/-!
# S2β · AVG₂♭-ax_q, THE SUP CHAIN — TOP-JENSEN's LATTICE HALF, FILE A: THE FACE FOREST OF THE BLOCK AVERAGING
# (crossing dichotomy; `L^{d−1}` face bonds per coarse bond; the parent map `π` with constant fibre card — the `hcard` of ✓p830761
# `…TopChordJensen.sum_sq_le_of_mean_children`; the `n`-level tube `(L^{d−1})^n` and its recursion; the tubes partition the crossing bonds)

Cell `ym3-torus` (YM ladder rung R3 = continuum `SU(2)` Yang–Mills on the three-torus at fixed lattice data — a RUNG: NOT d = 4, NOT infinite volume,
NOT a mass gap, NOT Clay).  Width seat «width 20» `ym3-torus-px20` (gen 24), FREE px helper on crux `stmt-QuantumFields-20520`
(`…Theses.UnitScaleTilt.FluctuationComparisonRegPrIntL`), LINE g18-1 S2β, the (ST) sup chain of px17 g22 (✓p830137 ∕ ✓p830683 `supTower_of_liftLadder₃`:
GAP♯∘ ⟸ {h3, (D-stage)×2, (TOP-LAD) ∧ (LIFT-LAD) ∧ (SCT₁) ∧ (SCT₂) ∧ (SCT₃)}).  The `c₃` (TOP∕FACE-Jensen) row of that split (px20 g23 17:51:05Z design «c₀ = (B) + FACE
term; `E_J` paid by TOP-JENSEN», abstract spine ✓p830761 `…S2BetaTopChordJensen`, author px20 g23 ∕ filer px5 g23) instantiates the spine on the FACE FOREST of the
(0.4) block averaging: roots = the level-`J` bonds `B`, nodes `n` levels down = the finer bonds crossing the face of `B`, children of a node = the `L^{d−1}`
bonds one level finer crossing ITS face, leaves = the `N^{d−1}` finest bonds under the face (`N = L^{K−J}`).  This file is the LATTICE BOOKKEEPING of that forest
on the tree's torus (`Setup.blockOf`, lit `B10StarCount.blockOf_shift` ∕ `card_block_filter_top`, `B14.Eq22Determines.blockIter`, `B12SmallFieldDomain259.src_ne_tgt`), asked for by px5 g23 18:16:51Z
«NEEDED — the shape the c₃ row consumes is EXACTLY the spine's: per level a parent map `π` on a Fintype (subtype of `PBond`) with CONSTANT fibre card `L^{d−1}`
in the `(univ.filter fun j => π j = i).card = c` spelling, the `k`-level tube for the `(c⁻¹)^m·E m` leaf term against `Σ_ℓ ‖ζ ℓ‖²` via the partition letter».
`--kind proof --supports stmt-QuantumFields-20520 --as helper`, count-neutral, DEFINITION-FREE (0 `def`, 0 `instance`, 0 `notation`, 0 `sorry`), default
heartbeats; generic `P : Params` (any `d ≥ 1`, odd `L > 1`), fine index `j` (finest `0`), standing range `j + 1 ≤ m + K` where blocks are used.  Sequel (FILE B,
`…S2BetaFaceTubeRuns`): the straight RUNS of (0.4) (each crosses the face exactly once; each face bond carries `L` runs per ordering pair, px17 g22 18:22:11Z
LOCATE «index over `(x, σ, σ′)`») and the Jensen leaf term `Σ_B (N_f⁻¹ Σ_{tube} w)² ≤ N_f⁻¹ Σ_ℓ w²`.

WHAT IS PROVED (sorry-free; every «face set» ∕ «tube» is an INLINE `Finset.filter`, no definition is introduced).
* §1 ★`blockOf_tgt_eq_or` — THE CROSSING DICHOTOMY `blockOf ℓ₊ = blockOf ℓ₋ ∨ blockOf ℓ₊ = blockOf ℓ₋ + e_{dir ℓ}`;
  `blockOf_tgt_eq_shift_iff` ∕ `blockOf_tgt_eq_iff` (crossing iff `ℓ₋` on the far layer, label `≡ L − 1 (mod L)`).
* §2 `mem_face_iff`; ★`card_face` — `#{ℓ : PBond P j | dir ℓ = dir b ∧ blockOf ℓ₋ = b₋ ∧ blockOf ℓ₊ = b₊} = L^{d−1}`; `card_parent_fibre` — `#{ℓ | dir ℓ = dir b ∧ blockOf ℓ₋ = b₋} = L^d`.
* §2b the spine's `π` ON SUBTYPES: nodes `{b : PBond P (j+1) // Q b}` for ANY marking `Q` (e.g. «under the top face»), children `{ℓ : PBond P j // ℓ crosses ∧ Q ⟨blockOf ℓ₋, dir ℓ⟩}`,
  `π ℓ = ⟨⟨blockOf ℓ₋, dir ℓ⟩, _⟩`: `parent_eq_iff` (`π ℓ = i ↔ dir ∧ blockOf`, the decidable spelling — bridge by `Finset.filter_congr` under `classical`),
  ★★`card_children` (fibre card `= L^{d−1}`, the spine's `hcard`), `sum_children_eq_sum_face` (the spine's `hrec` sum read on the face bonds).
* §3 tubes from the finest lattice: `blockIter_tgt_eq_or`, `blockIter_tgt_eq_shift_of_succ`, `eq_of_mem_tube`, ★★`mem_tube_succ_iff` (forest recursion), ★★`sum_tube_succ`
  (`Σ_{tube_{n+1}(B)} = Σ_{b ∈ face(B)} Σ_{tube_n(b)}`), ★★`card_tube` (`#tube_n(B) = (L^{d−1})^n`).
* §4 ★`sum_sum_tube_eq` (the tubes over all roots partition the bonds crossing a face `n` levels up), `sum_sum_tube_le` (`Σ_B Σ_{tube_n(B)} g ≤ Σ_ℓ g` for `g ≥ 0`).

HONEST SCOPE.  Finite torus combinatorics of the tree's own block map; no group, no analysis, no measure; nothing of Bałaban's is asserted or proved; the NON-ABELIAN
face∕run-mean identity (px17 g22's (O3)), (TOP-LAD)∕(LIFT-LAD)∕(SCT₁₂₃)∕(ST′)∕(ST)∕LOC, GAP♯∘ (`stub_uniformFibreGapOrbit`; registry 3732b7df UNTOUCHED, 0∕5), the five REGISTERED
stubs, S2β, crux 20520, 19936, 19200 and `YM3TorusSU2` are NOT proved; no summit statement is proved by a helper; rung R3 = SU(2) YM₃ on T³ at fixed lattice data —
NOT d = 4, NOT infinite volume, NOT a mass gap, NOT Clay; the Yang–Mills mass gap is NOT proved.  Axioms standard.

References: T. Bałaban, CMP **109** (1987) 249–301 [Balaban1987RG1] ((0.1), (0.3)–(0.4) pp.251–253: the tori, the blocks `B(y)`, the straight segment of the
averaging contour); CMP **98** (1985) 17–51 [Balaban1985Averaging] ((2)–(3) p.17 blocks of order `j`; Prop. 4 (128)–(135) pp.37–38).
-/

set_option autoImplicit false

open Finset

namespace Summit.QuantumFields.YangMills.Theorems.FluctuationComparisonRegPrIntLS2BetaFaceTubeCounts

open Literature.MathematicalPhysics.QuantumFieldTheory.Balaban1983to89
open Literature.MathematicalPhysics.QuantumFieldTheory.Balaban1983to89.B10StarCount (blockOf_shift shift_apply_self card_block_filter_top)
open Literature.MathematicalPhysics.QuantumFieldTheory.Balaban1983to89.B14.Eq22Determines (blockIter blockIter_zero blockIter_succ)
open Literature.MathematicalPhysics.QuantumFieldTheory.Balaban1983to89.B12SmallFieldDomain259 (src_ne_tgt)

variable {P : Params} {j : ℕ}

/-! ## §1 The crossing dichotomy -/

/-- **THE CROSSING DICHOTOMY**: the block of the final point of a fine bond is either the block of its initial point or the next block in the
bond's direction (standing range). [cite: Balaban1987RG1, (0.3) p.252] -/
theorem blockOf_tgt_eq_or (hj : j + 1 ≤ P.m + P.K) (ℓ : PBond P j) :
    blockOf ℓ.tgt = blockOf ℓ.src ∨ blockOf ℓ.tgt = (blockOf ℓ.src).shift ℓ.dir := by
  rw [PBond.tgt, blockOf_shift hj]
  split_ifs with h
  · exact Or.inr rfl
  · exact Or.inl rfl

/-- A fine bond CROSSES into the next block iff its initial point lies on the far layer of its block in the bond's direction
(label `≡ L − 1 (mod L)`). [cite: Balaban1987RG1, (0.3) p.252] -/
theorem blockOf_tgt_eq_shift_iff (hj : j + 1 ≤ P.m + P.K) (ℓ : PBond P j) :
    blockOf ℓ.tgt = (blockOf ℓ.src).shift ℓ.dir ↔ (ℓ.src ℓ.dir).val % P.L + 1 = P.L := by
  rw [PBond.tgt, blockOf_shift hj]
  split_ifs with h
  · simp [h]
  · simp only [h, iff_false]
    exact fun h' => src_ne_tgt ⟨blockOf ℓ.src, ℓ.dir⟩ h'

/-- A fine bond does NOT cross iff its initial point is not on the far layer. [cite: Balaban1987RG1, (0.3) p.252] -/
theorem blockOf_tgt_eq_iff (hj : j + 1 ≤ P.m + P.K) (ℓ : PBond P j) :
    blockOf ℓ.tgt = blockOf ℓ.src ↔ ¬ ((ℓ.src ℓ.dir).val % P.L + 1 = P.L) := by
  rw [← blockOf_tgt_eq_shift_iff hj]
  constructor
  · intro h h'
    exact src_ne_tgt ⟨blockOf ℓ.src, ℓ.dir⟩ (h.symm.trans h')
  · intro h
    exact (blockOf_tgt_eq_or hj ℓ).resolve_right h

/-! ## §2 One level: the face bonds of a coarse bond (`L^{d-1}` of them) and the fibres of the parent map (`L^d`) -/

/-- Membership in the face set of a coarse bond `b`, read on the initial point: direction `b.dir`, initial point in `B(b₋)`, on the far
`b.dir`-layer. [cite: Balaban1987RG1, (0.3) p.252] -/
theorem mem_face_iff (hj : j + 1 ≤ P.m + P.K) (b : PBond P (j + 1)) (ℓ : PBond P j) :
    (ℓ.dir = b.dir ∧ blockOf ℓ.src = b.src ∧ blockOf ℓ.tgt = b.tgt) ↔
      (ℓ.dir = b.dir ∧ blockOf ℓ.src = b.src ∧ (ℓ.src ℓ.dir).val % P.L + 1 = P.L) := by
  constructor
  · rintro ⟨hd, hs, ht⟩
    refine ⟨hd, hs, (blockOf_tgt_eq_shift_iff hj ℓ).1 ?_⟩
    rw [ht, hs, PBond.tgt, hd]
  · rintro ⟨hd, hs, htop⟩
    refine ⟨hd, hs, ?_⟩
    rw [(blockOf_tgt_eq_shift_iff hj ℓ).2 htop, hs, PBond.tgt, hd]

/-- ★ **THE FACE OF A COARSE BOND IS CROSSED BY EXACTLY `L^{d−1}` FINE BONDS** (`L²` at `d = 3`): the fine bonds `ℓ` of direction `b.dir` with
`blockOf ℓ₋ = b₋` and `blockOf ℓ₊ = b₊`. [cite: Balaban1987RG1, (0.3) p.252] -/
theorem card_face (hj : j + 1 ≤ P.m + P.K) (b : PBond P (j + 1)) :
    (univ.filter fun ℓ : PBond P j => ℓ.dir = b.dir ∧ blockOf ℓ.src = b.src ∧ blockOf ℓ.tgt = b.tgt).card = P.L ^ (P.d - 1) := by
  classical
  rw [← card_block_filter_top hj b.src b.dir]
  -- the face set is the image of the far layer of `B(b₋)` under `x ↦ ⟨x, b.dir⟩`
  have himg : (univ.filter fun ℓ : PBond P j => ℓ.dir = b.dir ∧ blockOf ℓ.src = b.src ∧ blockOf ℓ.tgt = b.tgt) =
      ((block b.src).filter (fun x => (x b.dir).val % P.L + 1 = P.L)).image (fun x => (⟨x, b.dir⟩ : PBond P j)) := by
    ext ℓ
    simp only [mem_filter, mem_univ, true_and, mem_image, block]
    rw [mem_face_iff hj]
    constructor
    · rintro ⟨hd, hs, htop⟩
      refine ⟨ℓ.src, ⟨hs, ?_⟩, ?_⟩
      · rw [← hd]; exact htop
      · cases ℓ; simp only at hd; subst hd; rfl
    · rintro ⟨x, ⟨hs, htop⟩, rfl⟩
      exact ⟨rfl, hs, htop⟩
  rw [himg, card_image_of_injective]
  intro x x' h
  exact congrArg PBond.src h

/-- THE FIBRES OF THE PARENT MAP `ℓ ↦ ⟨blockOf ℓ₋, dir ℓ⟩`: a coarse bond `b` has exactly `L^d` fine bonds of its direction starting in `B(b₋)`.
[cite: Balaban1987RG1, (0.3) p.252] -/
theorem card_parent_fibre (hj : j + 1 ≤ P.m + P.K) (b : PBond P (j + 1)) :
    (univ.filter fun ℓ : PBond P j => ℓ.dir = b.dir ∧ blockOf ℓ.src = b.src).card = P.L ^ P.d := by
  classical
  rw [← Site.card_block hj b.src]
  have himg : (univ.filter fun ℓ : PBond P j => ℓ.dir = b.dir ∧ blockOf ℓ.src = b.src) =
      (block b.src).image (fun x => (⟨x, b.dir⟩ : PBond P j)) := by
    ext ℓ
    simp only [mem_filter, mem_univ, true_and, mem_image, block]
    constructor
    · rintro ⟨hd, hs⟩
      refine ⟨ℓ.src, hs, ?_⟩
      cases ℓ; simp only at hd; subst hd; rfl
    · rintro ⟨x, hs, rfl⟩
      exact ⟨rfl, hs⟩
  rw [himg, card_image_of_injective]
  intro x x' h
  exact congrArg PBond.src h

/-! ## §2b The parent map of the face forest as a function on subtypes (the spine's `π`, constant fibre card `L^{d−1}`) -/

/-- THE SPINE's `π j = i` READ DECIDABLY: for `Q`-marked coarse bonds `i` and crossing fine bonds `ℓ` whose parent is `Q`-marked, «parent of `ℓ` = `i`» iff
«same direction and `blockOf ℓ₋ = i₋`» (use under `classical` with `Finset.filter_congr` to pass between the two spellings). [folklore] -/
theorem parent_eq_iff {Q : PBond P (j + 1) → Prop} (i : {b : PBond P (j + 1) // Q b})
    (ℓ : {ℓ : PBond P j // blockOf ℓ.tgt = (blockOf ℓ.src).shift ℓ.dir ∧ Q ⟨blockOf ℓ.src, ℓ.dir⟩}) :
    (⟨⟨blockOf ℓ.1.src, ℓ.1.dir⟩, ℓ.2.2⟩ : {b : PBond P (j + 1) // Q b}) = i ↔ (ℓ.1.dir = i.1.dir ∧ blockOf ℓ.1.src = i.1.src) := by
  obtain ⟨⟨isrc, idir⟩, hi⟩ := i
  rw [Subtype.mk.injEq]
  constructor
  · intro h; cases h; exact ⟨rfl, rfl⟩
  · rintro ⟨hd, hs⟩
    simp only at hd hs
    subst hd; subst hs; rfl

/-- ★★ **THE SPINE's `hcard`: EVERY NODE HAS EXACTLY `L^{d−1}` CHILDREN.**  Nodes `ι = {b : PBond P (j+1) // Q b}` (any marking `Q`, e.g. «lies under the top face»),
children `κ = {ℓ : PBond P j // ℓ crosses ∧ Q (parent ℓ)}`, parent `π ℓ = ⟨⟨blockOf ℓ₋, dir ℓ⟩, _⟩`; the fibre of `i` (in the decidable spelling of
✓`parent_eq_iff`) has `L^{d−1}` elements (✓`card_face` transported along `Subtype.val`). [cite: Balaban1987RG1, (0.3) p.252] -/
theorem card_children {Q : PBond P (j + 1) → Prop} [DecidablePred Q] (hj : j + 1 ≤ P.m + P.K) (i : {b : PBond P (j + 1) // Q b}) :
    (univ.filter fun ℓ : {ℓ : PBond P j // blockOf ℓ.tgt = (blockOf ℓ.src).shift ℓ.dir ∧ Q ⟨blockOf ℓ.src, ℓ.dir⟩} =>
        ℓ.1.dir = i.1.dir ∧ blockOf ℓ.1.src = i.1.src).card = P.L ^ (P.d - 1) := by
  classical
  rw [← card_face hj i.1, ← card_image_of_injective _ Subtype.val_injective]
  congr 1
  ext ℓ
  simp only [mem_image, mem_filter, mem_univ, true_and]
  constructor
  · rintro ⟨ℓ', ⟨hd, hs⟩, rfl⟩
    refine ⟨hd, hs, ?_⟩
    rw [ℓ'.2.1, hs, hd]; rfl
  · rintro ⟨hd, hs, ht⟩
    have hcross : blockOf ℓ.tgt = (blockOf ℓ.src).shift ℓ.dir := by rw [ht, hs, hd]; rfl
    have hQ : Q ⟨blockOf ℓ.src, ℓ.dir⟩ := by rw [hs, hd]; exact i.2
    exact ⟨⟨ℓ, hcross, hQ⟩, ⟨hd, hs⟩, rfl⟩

++++++++++++++++++++

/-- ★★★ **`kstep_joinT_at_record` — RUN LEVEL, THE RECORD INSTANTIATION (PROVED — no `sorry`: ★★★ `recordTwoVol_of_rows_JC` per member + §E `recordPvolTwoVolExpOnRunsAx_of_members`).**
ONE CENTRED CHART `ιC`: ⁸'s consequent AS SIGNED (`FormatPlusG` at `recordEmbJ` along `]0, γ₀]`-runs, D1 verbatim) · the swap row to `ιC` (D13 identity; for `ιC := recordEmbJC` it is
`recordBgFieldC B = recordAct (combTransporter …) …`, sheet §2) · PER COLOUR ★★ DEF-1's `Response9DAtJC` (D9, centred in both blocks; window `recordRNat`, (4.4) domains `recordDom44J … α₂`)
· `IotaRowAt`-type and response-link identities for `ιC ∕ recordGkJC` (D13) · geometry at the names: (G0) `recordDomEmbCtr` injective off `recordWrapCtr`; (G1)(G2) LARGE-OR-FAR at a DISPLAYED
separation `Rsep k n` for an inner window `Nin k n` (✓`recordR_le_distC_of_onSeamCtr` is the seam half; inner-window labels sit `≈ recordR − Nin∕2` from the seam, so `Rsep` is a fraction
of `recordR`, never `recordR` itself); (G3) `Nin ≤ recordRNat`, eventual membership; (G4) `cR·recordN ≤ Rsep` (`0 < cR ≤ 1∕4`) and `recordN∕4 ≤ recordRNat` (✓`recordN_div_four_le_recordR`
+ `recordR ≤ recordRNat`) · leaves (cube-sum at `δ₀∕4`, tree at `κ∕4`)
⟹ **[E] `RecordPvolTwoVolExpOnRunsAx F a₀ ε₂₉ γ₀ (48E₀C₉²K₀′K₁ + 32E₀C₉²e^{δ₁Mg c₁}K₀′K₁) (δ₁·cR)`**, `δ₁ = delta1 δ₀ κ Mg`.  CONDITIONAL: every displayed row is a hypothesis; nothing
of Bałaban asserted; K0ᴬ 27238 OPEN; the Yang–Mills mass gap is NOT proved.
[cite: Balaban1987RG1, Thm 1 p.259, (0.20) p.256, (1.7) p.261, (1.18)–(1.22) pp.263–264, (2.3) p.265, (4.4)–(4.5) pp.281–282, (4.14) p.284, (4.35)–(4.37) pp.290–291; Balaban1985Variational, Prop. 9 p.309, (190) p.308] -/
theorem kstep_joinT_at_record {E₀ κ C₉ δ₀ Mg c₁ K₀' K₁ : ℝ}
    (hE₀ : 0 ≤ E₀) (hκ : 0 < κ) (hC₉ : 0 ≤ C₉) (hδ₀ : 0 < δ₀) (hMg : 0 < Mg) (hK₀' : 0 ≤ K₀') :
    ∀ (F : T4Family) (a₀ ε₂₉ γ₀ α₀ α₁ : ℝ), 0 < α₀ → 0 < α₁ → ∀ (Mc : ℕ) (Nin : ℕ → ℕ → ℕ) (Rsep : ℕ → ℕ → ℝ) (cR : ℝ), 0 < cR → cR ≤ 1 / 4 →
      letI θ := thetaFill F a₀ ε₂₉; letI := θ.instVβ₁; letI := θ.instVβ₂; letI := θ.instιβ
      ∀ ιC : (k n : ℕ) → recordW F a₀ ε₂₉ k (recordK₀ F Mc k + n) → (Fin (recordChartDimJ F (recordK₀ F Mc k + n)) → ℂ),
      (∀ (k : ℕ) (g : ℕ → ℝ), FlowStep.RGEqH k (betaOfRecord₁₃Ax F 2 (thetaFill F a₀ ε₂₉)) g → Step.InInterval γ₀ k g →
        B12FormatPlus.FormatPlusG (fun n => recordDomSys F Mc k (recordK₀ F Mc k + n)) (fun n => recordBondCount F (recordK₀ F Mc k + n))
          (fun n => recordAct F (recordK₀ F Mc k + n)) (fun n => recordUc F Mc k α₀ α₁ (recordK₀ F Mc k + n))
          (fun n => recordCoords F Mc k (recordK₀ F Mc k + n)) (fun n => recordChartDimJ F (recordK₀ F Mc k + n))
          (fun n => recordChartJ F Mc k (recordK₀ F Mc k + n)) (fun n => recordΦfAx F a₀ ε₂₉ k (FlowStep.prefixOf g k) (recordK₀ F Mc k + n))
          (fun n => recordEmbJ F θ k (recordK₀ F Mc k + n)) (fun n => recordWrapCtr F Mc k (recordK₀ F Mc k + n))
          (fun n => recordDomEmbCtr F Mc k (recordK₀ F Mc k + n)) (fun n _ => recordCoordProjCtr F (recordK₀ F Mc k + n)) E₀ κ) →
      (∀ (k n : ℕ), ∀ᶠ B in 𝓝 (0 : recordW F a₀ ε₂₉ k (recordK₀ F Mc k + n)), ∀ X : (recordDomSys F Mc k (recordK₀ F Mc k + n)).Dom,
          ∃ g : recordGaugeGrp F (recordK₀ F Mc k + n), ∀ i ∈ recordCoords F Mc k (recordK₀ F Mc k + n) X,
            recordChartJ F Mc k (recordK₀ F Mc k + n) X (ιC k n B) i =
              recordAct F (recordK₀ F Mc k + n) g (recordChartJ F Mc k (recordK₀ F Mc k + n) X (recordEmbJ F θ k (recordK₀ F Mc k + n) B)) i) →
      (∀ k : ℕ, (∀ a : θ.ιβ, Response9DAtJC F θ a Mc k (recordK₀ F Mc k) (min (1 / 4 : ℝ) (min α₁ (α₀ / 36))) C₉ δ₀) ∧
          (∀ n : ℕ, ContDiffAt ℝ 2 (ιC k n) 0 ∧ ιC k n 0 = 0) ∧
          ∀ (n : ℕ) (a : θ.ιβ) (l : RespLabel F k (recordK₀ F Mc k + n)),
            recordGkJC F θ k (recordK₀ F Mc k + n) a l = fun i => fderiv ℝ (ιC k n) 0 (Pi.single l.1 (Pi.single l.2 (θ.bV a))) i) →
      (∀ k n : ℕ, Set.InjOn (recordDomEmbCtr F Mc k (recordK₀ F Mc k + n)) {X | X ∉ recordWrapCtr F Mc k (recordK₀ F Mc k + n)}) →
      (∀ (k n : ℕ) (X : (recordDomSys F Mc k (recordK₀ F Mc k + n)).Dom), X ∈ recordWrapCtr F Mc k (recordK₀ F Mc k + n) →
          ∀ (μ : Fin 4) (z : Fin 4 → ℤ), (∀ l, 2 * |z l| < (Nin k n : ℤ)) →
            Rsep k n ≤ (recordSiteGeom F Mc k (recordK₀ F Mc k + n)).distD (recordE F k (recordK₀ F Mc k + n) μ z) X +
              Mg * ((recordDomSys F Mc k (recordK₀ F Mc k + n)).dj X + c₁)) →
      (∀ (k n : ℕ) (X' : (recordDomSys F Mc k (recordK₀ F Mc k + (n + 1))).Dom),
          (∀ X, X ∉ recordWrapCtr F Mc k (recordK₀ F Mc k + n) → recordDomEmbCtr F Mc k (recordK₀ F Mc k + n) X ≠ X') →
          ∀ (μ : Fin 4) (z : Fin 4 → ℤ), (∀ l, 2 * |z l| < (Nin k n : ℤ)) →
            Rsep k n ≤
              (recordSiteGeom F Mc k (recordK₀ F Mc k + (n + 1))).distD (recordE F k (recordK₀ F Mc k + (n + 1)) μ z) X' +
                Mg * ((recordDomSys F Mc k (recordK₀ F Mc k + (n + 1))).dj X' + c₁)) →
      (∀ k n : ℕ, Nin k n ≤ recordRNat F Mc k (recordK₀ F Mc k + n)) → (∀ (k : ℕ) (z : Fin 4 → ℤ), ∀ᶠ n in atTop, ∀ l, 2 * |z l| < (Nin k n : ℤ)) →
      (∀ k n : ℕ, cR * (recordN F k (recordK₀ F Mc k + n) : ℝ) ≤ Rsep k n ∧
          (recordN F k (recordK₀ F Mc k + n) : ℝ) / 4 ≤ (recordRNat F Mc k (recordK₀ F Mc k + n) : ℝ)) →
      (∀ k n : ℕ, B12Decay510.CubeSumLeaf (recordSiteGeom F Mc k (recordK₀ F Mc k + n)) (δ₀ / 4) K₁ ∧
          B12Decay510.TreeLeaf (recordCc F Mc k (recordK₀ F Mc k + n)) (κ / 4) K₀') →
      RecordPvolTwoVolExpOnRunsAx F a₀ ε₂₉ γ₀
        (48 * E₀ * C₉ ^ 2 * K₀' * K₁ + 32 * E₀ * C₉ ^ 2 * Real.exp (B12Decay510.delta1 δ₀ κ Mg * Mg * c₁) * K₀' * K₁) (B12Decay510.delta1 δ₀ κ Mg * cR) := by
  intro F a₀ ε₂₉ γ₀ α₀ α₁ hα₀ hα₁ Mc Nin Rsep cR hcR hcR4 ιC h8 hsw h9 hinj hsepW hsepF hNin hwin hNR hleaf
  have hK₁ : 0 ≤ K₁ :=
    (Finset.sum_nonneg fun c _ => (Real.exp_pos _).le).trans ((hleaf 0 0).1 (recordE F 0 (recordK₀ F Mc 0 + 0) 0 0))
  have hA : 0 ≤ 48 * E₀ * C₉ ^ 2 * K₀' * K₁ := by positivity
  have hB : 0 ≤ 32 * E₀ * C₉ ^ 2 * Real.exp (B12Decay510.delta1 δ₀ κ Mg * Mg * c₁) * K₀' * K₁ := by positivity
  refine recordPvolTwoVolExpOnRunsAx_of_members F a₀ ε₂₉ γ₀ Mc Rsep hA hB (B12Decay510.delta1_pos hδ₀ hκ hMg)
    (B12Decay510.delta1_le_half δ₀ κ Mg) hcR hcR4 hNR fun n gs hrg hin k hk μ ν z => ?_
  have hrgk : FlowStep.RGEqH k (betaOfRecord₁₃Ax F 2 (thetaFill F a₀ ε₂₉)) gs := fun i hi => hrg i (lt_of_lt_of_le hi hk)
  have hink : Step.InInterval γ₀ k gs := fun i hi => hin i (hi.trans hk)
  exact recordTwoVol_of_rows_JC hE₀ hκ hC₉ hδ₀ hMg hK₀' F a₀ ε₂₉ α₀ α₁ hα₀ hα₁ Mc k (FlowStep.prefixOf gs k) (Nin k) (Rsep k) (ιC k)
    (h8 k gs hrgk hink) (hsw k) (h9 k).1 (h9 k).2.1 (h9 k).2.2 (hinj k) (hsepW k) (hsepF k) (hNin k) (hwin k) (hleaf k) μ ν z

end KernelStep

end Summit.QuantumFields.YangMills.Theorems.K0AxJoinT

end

++++++++++++++++++++

WORK REQUEST » Taking the material above, extract exactly and only the lines from the line with "Rsep k n ≤ (recordSiteGeom" to the line with "exact recordTwoVol_of_rows_JC hE₀", inclusive of both.

ANSWER TO THE PROBLEM »
            Rsep k n ≤ (recordSiteGeom F Mc k (recordK₀ F Mc k + n)).distD (recordE F k (recordK₀ F Mc k + n) μ z) X +
              Mg * ((recordDomSys F Mc k (recordK₀ F Mc k + n)).dj X + c₁)) →
      (∀ (k n : ℕ) (X' : (recordDomSys F Mc k (recordK₀ F Mc k + (n + 1))).Dom),
          (∀ X, X ∉ recordWrapCtr F Mc k (recordK₀ F Mc k + n) → recordDomEmbCtr F Mc k (recordK₀ F Mc k + n) X ≠ X') →
          ∀ (μ : Fin 4) (z : Fin 4 → ℤ), (∀ l, 2 * |z l| < (Nin k n : ℤ)) →
            Rsep k n ≤
              (recordSiteGeom F Mc k (recordK₀ F Mc k + (n + 1))).distD (recordE F k (recordK₀ F Mc k + (n + 1)) μ z) X' +
                Mg * ((recordDomSys F Mc k (recordK₀ F Mc k + (n + 1))).dj X' + c₁)) →
      (∀ k n : ℕ, Nin k n ≤ recordRNat F Mc k (recordK₀ F Mc k + n)) → (∀ (k : ℕ) (z : Fin 4 → ℤ), ∀ᶠ n in atTop, ∀ l, 2 * |z l| < (Nin k n : ℤ)) →
      (∀ k n : ℕ, cR * (recordN F k (recordK₀ F Mc k + n) : ℝ) ≤ Rsep k n ∧
          (recordN F k (recordK₀ F Mc k + n) : ℝ) / 4 ≤ (recordRNat F Mc k (recordK₀ F Mc k + n) : ℝ)) →
      (∀ k n : ℕ, B12Decay510.CubeSumLeaf (recordSiteGeom F Mc k (recordK₀ F Mc k + n)) (δ₀ / 4) K₁ ∧
          B12Decay510.TreeLeaf (recordCc F Mc k (recordK₀ F Mc k + n)) (κ / 4) K₀') →
      RecordPvolTwoVolExpOnRunsAx F a₀ ε₂₉ γ₀
        (48 * E₀ * C₉ ^ 2 * K₀' * K₁ + 32 * E₀ * C₉ ^ 2 * Real.exp (B12Decay510.delta1 δ₀ κ Mg * Mg * c₁) * K₀' * K₁) (B12Decay510.delta1 δ₀ κ Mg * cR) := by
  intro F a₀ ε₂₉ γ₀ α₀ α₁ hα₀ hα₁ Mc Nin Rsep cR hcR hcR4 ιC h8 hsw h9 hinj hsepW hsepF hNin hwin hNR hleaf
  have hK₁ : 0 ≤ K₁ :=
    (Finset.sum_nonneg fun c _ => (Real.exp_pos _).le).trans ((hleaf 0 0).1 (recordE F 0 (recordK₀ F Mc 0 + 0) 0 0))
  have hA : 0 ≤ 48 * E₀ * C₉ ^ 2 * K₀' * K₁ := by positivity
  have hB : 0 ≤ 32 * E₀ * C₉ ^ 2 * Real.exp (B12Decay510.delta1 δ₀ κ Mg * Mg * c₁) * K₀' * K₁ := by positivity
  refine recordPvolTwoVolExpOnRunsAx_of_members F a₀ ε₂₉ γ₀ Mc Rsep hA hB (B12Decay510.delta1_pos hδ₀ hκ hMg)
    (B12Decay510.delta1_le_half δ₀ κ Mg) hcR hcR4 hNR fun n gs hrg hin k hk μ ν z => ?_
  have hrgk : FlowStep.RGEqH k (betaOfRecord₁₃Ax F 2 (thetaFill F a₀ ε₂₉)) gs := fun i hi => hrg i (lt_of_lt_of_le hi hk)
  have hink : Step.InInterval γ₀ k gs := fun i hi => hin i (hi.trans hk)
  exact recordTwoVol_of_rows_JC hE₀ hκ hC₉ hδ₀ hMg hK₀' F a₀ ε₂₉ α₀ α₁ hα₀ hα₁ Mc k (FlowStep.prefixOf gs k) (Nin k) (Rsep k) (ιC k)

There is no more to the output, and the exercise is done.